Jaime era asquerosamente rico; insultantemente rico. Nacido en una de las familias mejor posicionadas durante la dictadura (su padre, orgulloso, tenía una foto con su brazo alrededor de los hombros de Franco, ambos sonrientes como viejos amigos) y la transición no hizo que su fortuna menguase. Al fin y al cabo, no era una revolución. El rey tenía a su familia en alta estima, y apoyaron de inmediato la monarquía democrática. Su familia sabía cambiar como el viento.
Jaime acababa de cumplir cuarenta años y estaba donde debía estar.
Esta no es la historia de un rico arrepentido, o de un artista incomprendido.
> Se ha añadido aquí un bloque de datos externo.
/-- **Collar agreement**: on the collars every inserted piece is the moved knot (`P = id` on the
segment, `A (o + ρ d) = o' + ρ d'`, and the segment hypothesis). [folklore] -/
theorem ins_eq_curve_of_collar (u : ℝ) {s : ℝ} (hs : s ∈ Icc Fr.w₁ Fr.c₁ ∪ Icc Fr.c₂ Fr.w₂) :
    Fr.ins u s = Knot.curve Fr.movedKnot s := by
  obtain ⟨⟨ρ, hρ, hY⟩, hK⟩ := Fr.collar_cases hs
  have hρ' : ρ ∈ Icc D.ρlo D.ρhi := Icc_subset_of_small hS hρ
  rw [ins, hY, lineStage_of_eq (D.P_seg hρ'), D.A_seg, Fr.curve_movedKnot, hK, hY, D.seg ρ hρ']

/-- On the window the family is the inserted piece (also at the end points). [folklore] -/
theorem fam_eq_ins_of_mem_window (u : ℝ) {s : ℝ} (hs : s ∈ Icc Fr.w₁ Fr.w₂) : Fr.fam u s = Fr.ins u s := by
  by_cases h : s ∈ Ioo Fr.w₁ Fr.w₂
  · exact Fr.fam_of_mem u h
  · rw [Fr.fam_of_not_mem u h]
    rw [mem_Ioo, not_and_or, not_lt, not_lt] at h
    rcases h with h | h
    · exact (Fr.ins_eq_curve_of_collar hS u (Or.inl ⟨hs.1, by linarith [Fr.w₁_lt]⟩)).symm
    · exact (Fr.ins_eq_curve_of_collar hS u (Or.inr ⟨by linarith [Fr.c₂_lt], hs.2⟩)).symm

/-- Left of `c₁` the family is the moved knot. [folklore] -/
theorem fam_eq_curve_of_lt (u : ℝ) {s : ℝ} (hs : s < Fr.c₁) : Fr.fam u s = Knot.curve Fr.movedKnot s := by
  by_cases h : s ∈ Ioo Fr.w₁ Fr.w₂
  · rw [Fr.fam_of_mem u h]; exact Fr.ins_eq_curve_of_collar hS u (Or.inl ⟨h.1.le, hs.le⟩)
  · exact Fr.fam_of_not_mem u h

/-- Right of `c₂` the family is the moved knot. [folklore] -/
theorem fam_eq_curve_of_gt (u : ℝ) {s : ℝ} (hs : Fr.c₂ < s) : Fr.fam u s = Knot.curve Fr.movedKnot s := by
  by_cases h : s ∈ Ioo Fr.w₁ Fr.w₂
  · rw [Fr.fam_of_mem u h]; exact Fr.ins_eq_curve_of_collar hS u (Or.inr ⟨hs.le, h.2.le⟩)
  · exact Fr.fam_of_not_mem u h

/-- **At `u = 0` the family is the moved knot** (`A ∘ P = Φ`). [folklore] -/
theorem fam_zero (s : ℝ) : Fr.fam 0 s = Knot.curve Fr.movedKnot s := by
  by_cases h : s ∈ Ioo Fr.w₁ Fr.w₂
  · have hs := Ioo_subset_Icc_self h
    have hU : stageOne D.Ψ (psiN.symm (Fr.Y s)) ≠ northPole := Fr.Y_mem_U hS hs
    rw [Fr.fam_of_mem 0 h, ins, sub_zero, lineStage_one, D.A_P, chartConj, psiN_symm_apply_psiN hU, Fr.curve_movedKnot,
      (Fr.window_cases hs).2]
  · exact Fr.fam_of_not_mem 0 h

/-- The inserted pieces are jointly `C^∞` at window parameters. [folklore] -/
theorem contDiffAt_ins {u s : ℝ} (hs : s ∈ Icc Fr.w₁ Fr.w₂) : ContDiffAt ℝ ∞ (uncurry Fr.ins) (u, s) := by
  have hY : ContDiffAt ℝ ∞ (Fr.Y ∘ Prod.snd) (u, s) :=
    ContDiffAt.comp (g := Fr.Y) (f := Prod.snd) (u, s) (Fr.contDiffAt_Y (Fr.baseKnot_ne_northPole hs)) contDiffAt_snd
  have hP : ContDiffAt ℝ ∞ (D.P ∘ Fr.Y ∘ Prod.snd) (u, s) :=
    ContDiffAt.comp (g := D.P) (f := Fr.Y ∘ Prod.snd) (u, s) (D.contDiffAt_P (Fr.Y_mem_U hS hs)) hY
  have hτ : ContDiffAt ℝ ∞ (fun p : ℝ × ℝ ↦ (1 - p.1 : ℝ)) (u, s) := (contDiffAt_const.sub contDiffAt_fst)
  have hQ : ContDiffAt ℝ ∞ (fun p : ℝ × ℝ ↦ lineStage D.P (1 - p.1) (Fr.Y p.2)) (u, s) := hY.add (hτ.smul (hP.sub hY))
  have hA : ContDiffAt ℝ ∞ (fun p : ℝ × ℝ ↦ D.A (lineStage D.P (1 - p.1) (Fr.Y p.2))) (u, s) := D.contDiff_A.contDiffAt.comp _ hQ
  exact contDiff_coe_psiN_symm.contDiffAt.comp (u, s) hA

/-- **The family is jointly `C^∞`.** [folklore] -/
theorem contDiff_fam : ContDiff ℝ ∞ (uncurry Fr.fam) := by
  rw [contDiff_iff_contDiffAt]
  rintro ⟨u, s⟩
  by_cases h : s ∈ Ioo Fr.w₁ Fr.w₂
  · have hev : uncurry Fr.fam =ᶠ[𝓝 (u, s)] uncurry Fr.ins := by
      have hopen : IsOpen {p : ℝ × ℝ | p.2 ∈ Ioo Fr.w₁ Fr.w₂} := isOpen_Ioo.preimage continuous_snd
      filter_upwards [hopen.mem_nhds (show (u, s) ∈ {p : ℝ × ℝ | p.2 ∈ Ioo Fr.w₁ Fr.w₂} from h)] with p hp
      exact Fr.fam_of_mem p.1 hp
    exact (Fr.contDiffAt_ins hS (Ioo_subset_Icc_self h)).congr_of_eventuallyEq hev
  · have hcurve : ContDiffAt ℝ ∞ (fun p : ℝ × ℝ ↦ Knot.curve Fr.movedKnot p.2) (u, s) :=
      (Fr.movedKnot.contDiff_curve.comp contDiff_snd).contDiffAt
    rw [mem_Ioo, not_and_or, not_lt, not_lt] at h
    rcases h with h | h
    · have hev : uncurry Fr.fam =ᶠ[𝓝 (u, s)] fun p : ℝ × ℝ ↦ Knot.curve Fr.movedKnot p.2 := by
        have hopen : IsOpen {p : ℝ × ℝ | p.2 < Fr.c₁} := isOpen_Iio.preimage continuous_snd
        filter_upwards [hopen.mem_nhds (show (u, s) ∈ {p : ℝ × ℝ | p.2 < Fr.c₁} by simp only [mem_setOf_eq]; linarith [Fr.w₁_lt])] with p hp
        exact Fr.fam_eq_curve_of_lt hS p.1 hp
      exact hcurve.congr_of_eventuallyEq hev
    · have hev : uncurry Fr.fam =ᶠ[𝓝 (u, s)] fun p : ℝ × ℝ ↦ Knot.curve Fr.movedKnot p.2 := by
        have hopen : IsOpen {p : ℝ × ℝ | Fr.c₂ < p.2} := isOpen_Ioi.preimage continuous_snd
        filter_upwards [hopen.mem_nhds (show (u, s) ∈ {p : ℝ × ℝ | Fr.c₂ < p.2} by simp only [mem_setOf_eq]; linarith [Fr.c₂_lt])] with p hp
        exact Fr.fam_eq_curve_of_gt hS p.1 hp
      exact hcurve.congr_of_eventuallyEq hev

/-- The family is a unit vector on the window. [folklore] -/
theorem norm_fam (u : ℝ) {s : ℝ} (hs : s ∈ Icc Fr.w₁ Fr.w₂) : ‖Fr.fam u s‖ = 1 := by
  rw [Fr.fam_eq_ins_of_mem_window hS u hs, ins]; exact norm_eq_of_mem_sphere _

/-- **The stage map of the window point**: for `u ∈ [0, 1]` and `s` in the window, `P_{1-u} (Y s)`
lies within `(3/2) ‖Y s - o‖` of `o`, in the near-identity ball. [folklore] -/
theorem norm_lineStage_Y_le {u : ℝ} (hu : u ∈ Icc (0 : ℝ) 1) {s : ℝ} (hs : s ∈ Icc Fr.w₁ Fr.w₂) :
    ‖lineStage D.P (1 - u) (Fr.Y s) - D.o‖ ≤ 3 / 2 * ‖Fr.Y s - D.o‖ :=
  norm_lineStage_sub_le D.isOpen_U hS.ball_subset D.contDiffOn_P hS.fderiv_le hS.rc_pos.le D.P_o
    ⟨by linarith [hu.2], by linarith [hu.1]⟩ (Fr.Y_mem_ball hS hs)

/-- **The family is regular on the window** (`u ∈ [0, 1]`). [folklore] -/
theorem deriv_fam_ne_zero {u : ℝ} (hu : u ∈ Icc (0 : ℝ) 1) {s : ℝ} (hs : s ∈ Icc Fr.w₁ Fr.w₂) : deriv (Fr.fam u) s ≠ 0 := by
  have hτ : (1 - u) ∈ Icc (0 : ℝ) 1 := ⟨by linarith [hu.2], by linarith [hu.1]⟩
  by_cases h1 : s < Fr.c₁
  · have hev : Fr.fam u =ᶠ[𝓝 s] Knot.curve Fr.movedKnot := by
      filter_upwards [Iio_mem_nhds h1] with s' hs' using Fr.fam_eq_curve_of_lt hS u hs'
    rw [hev.deriv_eq]; exact Fr.movedKnot.deriv_curve_ne_zero s
  by_cases h2 : Fr.c₂ < s
  · have hev : Fr.fam u =ᶠ[𝓝 s] Knot.curve Fr.movedKnot := by
      filter_upwards [Ioi_mem_nhds h2] with s' hs' using Fr.fam_eq_curve_of_gt hS u hs'
    rw [hev.deriv_eq]; exact Fr.movedKnot.deriv_curve_ne_zero s
  push Not at h1 h2
  have hIoo : s ∈ Ioo Fr.w₁ Fr.w₂ := ⟨by linarith [Fr.w₁_lt], by linarith [Fr.c₂_lt]⟩
  have hev : Fr.fam u =ᶠ[𝓝 s] Fr.ins u := by
    filter_upwards [Ioo_mem_nhds hIoo.1 hIoo.2] with s' hs' using Fr.fam_of_mem u hs'
  rw [hev.deriv_eq]
  obtain ⟨hY, hY0⟩ := Fr.hasDerivAt_Y hs
  have hyb := Fr.Y_mem_ball hS hs
  have hPz : HasFDerivAt D.P (fderiv ℝ D.P (Fr.Y s)) (Fr.Y s) := ((D.contDiffAt_P (Fr.Y_mem_U hS hs)).differentiableAt (by simp)).hasFDerivAt
  have hQ := hasFDerivAt_lineStage (t := 1 - u) hPz
  have hinjQ : Injective (fderiv ℝ (lineStage D.P (1 - u)) (Fr.Y s)) :=
    injective_fderiv_lineStage D.isOpen_U hS.ball_subset D.contDiffOn_P hS.fderiv_le hτ hyb
  rw [hQ.fderiv] at hinjQ
  have hc : HasDerivAt (fun s ↦ D.A (lineStage D.P (1 - u) (Fr.Y s)))
      (((D.L : (𝔼 3) ≃L[ℝ] 𝔼 3) : (𝔼 3) →L[ℝ] 𝔼 3)
        ((ContinuousLinearMap.id ℝ (𝔼 3) + (1 - u) • (fderiv ℝ D.P (Fr.Y s) - ContinuousLinearMap.id ℝ (𝔼 3))) (deriv Fr.Y s))) s :=
    (D.hasFDerivAt_A _).comp_hasDerivAt s (hQ.comp_hasDerivAt s hY)
  have hne : ((D.L : (𝔼 3) ≃L[ℝ] 𝔼 3) : (𝔼 3) →L[ℝ] 𝔼 3)
      ((ContinuousLinearMap.id ℝ (𝔼 3) + (1 - u) • (fderiv ℝ D.P (Fr.Y s) - ContinuousLinearMap.id ℝ (𝔼 3))) (deriv Fr.Y s)) ≠ 0 := by
    rw [ContinuousLinearEquiv.coe_coe]
    exact D.L.map_ne_zero_iff.2 fun h0 ↦ hY0 (hinjQ (by rw [h0, map_zero]))
  exact deriv_coe_psiN_symm_comp_ne_zero hc hne

/-- **The family is injective on the window** (`u ∈ [0, 1]`): `A` is injective, the stage map is
injective on the near-identity ball, and `I₀` factors through the chart curve. [folklore] -/
theorem injOn_fam {u : ℝ} (hu : u ∈ Icc (0 : ℝ) 1) : InjOn (Fr.fam u) (Icc Fr.w₁ Fr.w₂) := by
  intro s hs s' hs' he
  have hτ : (1 - u) ∈ Icc (0 : ℝ) 1 := ⟨by linarith [hu.2], by linarith [hu.1]⟩
  rw [Fr.fam_eq_ins_of_mem_window hS u hs, Fr.fam_eq_ins_of_mem_window hS u hs', ins, ins] at he
  have h1 := D.A_injective (coe_psiN_symm_injective he)
  have h2 : Fr.Y s = Fr.Y s' :=
    injOn_lineStage D.isOpen_U hS.ball_subset D.contDiffOn_P hS.fderiv_le hτ (Fr.Y_mem_ball hS hs) (Fr.Y_mem_ball hS hs') h1
  have h3 : Fr.I₀ s = Fr.I₀ s' := by
    rw [← Fr.coe_baseKnot_circlePt (Fr.window_subset_Ico hs), ← Fr.coe_baseKnot_circlePt (Fr.window_subset_Ico hs'),
      (Fr.window_cases hs).2, (Fr.window_cases hs').2, h2]
  exact Fr.injOn (Fr.window_subset_Ico hs) (Fr.window_subset_Ico hs') h3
Jaime no era buena persona. Cantaba el Cara al sol. Veía a un mendigo en la calle y suspiraba en alivio por no llevar suelto y así poder no sentirse mal al no soltar unas pelas mal contadas. Denunciaba a quienes golpeaban su coche sin importarle tener o no razón. Era esa clase de persona que dice que el dinero no da la felicidad, pero no piensa en donar ni medio pellizco. Porque esas personas que dicen que el dinero no da la felicidad no se han encontrado con una mano delante y otras detrás, sin un bocado que llevarse a la boca y, a las dos semanas de no poder comer ni la basura, encontrarse mil, quinientas o cinco pesetas. Porque puede que el dinero no dé la felicidad, pero sí te da las herramientas para buscarla. Esta no es la historia de cómo Jaime aprendió a ser mejor persona.
Jaime era infeliz, pero no por eso hay que sentir lástima por él. Sí, la empatía es poderosa. Puede que sientas cómo la mera consciencia de un ricachón, mimado y amamantado sin dar un palo al agua, sentado en un salón de cien metros cuadrados, en un sofá más caro que tu propia casa, llorando sin lágrimas porque tiene la capacidad emocional de una hoja de papel, te remueve el corazón. Pero Jaime no siente nada. Su empatía es condicional: si tienes dinero, te comprende; si no tienes dinero, siente lástima por ti. Pero no te acerques a él.
De vez en cuando, a petición de su esposa Margarita, donaba alguna cantidad de dinero relativamente generosa a una ONG relativamente honrada (suele elegir las que llevan sus conocidos, conocidos por llevárselo muerto).
Margarita, ah, igual sí que hay sentir lástima por ella. Margarita se casó joven, embriagada de amor, y ciega por la educación edulcorada y machista de la sociedad, de su familia y de su clase. Sabía que ni ella ni su marido eran felices. Por el cuarenta cumpleaños de Jaime, preparó una fiesta por todo lo alto.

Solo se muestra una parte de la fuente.